== What is needed ==
In the records that come next, find every line with "linarith". Return those lines.

== Data for review ==
════
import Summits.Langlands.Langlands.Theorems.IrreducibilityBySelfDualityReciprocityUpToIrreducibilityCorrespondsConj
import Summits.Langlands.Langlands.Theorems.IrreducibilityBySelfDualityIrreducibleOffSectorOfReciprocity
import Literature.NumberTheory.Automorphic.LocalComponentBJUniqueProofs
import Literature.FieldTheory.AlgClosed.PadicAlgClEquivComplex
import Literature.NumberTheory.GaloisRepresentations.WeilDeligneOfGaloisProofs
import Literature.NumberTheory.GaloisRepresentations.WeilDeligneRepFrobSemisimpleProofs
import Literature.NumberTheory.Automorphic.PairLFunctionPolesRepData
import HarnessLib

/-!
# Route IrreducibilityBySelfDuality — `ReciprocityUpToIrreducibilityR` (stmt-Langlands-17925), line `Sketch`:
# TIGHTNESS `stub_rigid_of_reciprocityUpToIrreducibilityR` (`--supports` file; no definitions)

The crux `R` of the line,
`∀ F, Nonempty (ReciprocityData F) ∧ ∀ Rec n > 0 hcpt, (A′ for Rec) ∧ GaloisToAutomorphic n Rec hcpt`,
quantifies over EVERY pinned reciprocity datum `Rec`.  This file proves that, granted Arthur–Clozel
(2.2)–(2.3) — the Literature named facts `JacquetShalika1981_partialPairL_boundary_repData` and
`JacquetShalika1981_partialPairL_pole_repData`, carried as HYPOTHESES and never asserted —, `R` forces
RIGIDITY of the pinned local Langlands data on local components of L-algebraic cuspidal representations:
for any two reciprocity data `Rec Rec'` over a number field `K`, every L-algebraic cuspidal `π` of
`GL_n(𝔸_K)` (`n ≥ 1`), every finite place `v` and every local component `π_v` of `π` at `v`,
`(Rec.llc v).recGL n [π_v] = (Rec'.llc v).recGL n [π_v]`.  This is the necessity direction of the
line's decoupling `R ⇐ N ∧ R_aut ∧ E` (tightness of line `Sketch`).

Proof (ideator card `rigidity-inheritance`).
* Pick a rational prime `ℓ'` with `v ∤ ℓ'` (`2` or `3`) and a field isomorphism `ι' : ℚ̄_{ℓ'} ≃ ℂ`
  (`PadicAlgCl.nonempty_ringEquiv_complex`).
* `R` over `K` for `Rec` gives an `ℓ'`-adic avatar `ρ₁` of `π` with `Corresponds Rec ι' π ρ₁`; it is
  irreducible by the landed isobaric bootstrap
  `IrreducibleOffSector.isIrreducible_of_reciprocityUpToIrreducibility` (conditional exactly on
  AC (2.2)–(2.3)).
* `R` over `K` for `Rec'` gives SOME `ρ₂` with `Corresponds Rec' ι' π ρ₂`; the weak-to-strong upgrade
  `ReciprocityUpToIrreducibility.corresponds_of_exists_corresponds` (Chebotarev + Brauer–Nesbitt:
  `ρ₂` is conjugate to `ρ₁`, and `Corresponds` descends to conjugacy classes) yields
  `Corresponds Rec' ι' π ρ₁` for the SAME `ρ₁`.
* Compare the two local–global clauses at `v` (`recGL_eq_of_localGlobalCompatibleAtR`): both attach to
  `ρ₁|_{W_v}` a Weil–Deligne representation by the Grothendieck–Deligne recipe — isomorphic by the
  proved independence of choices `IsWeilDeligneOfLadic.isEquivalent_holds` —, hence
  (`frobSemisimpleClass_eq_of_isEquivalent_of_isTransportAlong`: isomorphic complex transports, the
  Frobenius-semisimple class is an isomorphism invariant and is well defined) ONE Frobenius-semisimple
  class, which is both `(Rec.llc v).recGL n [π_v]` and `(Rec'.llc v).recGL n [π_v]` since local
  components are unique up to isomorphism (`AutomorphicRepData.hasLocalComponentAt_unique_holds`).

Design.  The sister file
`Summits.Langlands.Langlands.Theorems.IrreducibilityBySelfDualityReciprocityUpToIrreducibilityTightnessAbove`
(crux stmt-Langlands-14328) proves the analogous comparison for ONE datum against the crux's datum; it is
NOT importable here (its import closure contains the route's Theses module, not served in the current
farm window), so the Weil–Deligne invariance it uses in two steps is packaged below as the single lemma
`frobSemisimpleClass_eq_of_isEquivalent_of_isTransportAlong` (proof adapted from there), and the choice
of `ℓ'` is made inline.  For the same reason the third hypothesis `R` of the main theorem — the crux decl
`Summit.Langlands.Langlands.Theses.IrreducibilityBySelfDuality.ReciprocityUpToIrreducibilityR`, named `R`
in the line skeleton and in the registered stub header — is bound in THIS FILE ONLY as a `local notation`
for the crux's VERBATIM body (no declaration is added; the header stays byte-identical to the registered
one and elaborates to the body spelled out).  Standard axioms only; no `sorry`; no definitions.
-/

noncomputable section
════
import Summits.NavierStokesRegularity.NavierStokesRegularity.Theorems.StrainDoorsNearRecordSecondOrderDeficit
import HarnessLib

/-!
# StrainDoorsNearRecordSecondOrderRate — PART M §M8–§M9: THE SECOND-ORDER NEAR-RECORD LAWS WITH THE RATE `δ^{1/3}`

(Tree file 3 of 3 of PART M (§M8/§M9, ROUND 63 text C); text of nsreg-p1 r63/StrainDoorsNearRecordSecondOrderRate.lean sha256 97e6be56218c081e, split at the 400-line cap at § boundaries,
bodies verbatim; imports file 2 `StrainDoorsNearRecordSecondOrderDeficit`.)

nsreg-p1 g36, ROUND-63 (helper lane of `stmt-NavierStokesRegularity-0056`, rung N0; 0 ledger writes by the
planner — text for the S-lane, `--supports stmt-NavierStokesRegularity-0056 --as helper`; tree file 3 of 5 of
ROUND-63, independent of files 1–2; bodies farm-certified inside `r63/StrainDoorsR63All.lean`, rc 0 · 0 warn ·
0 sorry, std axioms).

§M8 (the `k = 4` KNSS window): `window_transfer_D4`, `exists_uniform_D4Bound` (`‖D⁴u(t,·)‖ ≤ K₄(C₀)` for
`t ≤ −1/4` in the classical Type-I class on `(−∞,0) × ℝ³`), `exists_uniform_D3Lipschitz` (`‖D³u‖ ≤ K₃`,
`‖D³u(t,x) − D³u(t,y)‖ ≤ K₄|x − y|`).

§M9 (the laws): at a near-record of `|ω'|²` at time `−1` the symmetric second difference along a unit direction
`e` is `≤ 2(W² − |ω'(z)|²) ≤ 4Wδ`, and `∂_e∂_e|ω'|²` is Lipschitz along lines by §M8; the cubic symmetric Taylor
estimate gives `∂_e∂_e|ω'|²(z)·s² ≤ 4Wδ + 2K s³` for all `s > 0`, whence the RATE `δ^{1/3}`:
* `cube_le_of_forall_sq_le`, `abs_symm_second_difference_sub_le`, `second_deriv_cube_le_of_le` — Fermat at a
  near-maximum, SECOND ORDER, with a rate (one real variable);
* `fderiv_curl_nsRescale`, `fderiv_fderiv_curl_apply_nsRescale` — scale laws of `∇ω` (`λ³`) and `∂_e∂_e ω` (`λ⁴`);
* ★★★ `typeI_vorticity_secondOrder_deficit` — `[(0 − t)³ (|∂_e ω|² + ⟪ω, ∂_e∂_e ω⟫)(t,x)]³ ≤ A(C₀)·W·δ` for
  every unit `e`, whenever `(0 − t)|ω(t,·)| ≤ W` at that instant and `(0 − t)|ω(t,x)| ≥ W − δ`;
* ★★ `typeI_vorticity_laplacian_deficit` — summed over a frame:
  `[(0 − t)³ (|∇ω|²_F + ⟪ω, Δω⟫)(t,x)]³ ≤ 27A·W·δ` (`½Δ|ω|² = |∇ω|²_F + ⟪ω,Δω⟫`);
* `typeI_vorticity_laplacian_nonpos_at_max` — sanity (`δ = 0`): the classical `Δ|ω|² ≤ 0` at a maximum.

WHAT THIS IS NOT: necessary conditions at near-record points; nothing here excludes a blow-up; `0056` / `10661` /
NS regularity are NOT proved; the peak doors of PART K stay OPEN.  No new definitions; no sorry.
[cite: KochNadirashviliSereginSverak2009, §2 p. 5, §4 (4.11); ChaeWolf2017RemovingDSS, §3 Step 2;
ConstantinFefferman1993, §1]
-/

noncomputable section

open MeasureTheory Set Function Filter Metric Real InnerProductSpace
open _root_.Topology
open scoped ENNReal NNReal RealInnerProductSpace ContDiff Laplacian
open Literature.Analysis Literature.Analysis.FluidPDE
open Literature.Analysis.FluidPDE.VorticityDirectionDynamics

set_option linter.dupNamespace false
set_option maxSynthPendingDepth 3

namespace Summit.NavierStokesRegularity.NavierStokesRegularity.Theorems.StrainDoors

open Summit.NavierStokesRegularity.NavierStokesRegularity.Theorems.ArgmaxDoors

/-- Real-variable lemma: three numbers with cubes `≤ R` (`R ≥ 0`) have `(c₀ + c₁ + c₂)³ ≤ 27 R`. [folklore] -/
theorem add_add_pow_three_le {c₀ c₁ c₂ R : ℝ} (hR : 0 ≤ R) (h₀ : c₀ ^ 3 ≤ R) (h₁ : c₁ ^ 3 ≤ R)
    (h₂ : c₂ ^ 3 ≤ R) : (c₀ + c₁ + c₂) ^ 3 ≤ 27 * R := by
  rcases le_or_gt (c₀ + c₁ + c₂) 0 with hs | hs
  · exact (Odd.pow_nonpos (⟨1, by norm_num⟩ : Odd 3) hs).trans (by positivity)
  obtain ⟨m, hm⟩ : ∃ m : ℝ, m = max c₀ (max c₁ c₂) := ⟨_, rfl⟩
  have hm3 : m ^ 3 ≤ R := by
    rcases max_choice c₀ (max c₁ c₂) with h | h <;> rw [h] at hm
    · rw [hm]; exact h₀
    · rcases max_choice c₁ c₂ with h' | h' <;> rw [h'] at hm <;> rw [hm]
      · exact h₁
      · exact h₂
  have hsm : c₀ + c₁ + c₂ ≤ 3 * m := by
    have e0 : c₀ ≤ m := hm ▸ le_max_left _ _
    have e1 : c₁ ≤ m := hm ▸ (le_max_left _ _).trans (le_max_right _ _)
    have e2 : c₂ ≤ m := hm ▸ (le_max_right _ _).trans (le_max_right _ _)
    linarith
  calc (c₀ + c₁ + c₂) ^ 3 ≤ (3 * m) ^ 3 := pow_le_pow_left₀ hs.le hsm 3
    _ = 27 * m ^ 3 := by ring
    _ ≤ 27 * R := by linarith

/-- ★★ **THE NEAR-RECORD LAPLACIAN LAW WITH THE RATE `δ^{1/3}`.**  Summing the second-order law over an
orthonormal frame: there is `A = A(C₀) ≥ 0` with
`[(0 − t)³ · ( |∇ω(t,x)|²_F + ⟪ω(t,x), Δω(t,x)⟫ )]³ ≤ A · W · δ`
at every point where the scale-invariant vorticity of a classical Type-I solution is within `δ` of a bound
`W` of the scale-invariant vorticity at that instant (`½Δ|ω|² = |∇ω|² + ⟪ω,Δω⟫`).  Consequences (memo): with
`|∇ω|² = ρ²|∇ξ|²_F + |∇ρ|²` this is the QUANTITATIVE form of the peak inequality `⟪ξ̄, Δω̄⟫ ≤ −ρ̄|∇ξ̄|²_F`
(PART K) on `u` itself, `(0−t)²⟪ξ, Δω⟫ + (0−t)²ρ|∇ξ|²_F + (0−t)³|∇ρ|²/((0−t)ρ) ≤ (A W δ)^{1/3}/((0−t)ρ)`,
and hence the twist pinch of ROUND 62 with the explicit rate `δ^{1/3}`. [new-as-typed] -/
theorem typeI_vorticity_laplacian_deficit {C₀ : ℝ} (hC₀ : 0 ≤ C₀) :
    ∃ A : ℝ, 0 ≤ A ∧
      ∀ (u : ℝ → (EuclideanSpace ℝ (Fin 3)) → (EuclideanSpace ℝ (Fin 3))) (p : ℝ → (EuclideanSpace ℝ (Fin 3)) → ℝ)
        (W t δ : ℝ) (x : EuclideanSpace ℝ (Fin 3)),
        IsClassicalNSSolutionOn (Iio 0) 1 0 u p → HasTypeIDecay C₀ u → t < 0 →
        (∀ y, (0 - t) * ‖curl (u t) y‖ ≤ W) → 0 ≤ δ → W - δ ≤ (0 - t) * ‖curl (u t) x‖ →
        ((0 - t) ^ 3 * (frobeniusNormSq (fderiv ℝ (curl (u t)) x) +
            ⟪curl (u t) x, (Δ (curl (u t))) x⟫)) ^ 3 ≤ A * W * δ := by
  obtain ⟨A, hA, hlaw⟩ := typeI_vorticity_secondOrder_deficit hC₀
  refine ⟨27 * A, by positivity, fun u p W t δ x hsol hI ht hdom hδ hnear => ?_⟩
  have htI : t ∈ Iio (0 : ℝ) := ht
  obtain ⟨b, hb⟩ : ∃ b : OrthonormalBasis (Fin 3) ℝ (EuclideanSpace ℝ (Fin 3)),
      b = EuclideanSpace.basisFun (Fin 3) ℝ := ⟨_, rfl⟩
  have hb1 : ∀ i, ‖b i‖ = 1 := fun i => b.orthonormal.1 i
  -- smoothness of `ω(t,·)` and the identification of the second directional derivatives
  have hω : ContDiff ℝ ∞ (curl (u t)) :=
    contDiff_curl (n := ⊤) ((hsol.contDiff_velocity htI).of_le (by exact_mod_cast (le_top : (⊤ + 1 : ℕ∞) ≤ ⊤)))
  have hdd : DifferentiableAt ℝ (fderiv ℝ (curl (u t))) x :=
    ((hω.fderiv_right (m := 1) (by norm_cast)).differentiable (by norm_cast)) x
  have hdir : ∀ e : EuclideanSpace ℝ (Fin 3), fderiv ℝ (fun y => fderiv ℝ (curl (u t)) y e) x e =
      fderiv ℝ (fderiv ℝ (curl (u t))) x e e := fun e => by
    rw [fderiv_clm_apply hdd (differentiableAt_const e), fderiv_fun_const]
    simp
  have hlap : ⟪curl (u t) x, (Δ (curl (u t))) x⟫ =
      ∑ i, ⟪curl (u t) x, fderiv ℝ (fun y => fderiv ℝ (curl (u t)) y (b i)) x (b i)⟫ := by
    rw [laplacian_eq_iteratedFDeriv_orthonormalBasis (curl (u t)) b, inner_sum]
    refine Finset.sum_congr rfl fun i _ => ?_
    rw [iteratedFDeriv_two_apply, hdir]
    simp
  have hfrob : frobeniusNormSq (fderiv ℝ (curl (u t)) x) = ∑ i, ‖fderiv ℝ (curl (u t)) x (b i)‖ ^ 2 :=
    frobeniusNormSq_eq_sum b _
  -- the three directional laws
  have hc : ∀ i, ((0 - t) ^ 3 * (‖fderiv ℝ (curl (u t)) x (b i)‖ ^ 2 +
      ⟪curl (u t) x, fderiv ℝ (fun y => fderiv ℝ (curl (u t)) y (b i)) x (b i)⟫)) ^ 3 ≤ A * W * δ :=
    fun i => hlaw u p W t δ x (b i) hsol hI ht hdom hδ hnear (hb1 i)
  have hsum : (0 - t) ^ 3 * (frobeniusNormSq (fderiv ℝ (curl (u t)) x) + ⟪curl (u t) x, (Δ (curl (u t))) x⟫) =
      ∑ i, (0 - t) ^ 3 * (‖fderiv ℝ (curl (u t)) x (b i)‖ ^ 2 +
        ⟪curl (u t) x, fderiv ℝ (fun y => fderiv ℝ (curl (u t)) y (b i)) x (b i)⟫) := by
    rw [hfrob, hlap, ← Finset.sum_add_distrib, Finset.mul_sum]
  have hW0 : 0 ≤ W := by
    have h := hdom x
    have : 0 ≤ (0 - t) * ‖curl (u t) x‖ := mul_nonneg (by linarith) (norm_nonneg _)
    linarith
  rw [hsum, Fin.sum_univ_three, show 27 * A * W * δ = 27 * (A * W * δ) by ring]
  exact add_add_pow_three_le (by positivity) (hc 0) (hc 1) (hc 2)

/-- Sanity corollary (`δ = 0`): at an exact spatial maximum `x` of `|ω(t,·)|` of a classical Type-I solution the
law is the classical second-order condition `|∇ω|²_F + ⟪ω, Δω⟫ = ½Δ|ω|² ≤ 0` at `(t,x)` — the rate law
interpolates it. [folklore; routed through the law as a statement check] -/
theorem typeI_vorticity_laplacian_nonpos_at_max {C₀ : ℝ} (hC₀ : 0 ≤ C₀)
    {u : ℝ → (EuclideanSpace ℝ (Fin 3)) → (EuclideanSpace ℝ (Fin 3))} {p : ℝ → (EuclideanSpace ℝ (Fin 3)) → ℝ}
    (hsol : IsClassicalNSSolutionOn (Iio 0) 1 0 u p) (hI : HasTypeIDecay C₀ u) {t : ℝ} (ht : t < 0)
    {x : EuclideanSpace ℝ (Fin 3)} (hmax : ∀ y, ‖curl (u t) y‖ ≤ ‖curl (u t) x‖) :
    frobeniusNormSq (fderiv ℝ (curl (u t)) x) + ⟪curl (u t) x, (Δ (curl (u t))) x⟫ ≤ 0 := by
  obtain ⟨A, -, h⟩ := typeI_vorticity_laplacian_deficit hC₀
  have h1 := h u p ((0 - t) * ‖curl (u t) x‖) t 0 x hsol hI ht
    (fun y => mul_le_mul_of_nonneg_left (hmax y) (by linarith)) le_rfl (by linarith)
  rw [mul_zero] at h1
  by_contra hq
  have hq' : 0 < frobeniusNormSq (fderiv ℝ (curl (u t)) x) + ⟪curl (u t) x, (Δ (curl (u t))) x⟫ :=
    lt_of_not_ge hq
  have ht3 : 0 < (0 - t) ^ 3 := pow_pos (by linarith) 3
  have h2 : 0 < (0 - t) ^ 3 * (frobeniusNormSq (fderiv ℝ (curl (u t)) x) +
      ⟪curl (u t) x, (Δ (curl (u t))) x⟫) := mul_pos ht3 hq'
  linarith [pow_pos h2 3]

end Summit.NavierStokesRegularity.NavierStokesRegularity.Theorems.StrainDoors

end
════
== Final answer ==
    linarith
    _ ≤ 27 * R := by linarith
    have : 0 ≤ (0 - t) * ‖curl (u t) x‖ := mul_nonneg (by linarith) (norm_nonneg _)
    linarith
    (fun y => mul_le_mul_of_nonneg_left (hmax y) (by linarith)) le_rfl (by linarith)
  have ht3 : 0 < (0 - t) ^ 3 := pow_pos (by linarith) 3
  linarith [pow_pos h2 3]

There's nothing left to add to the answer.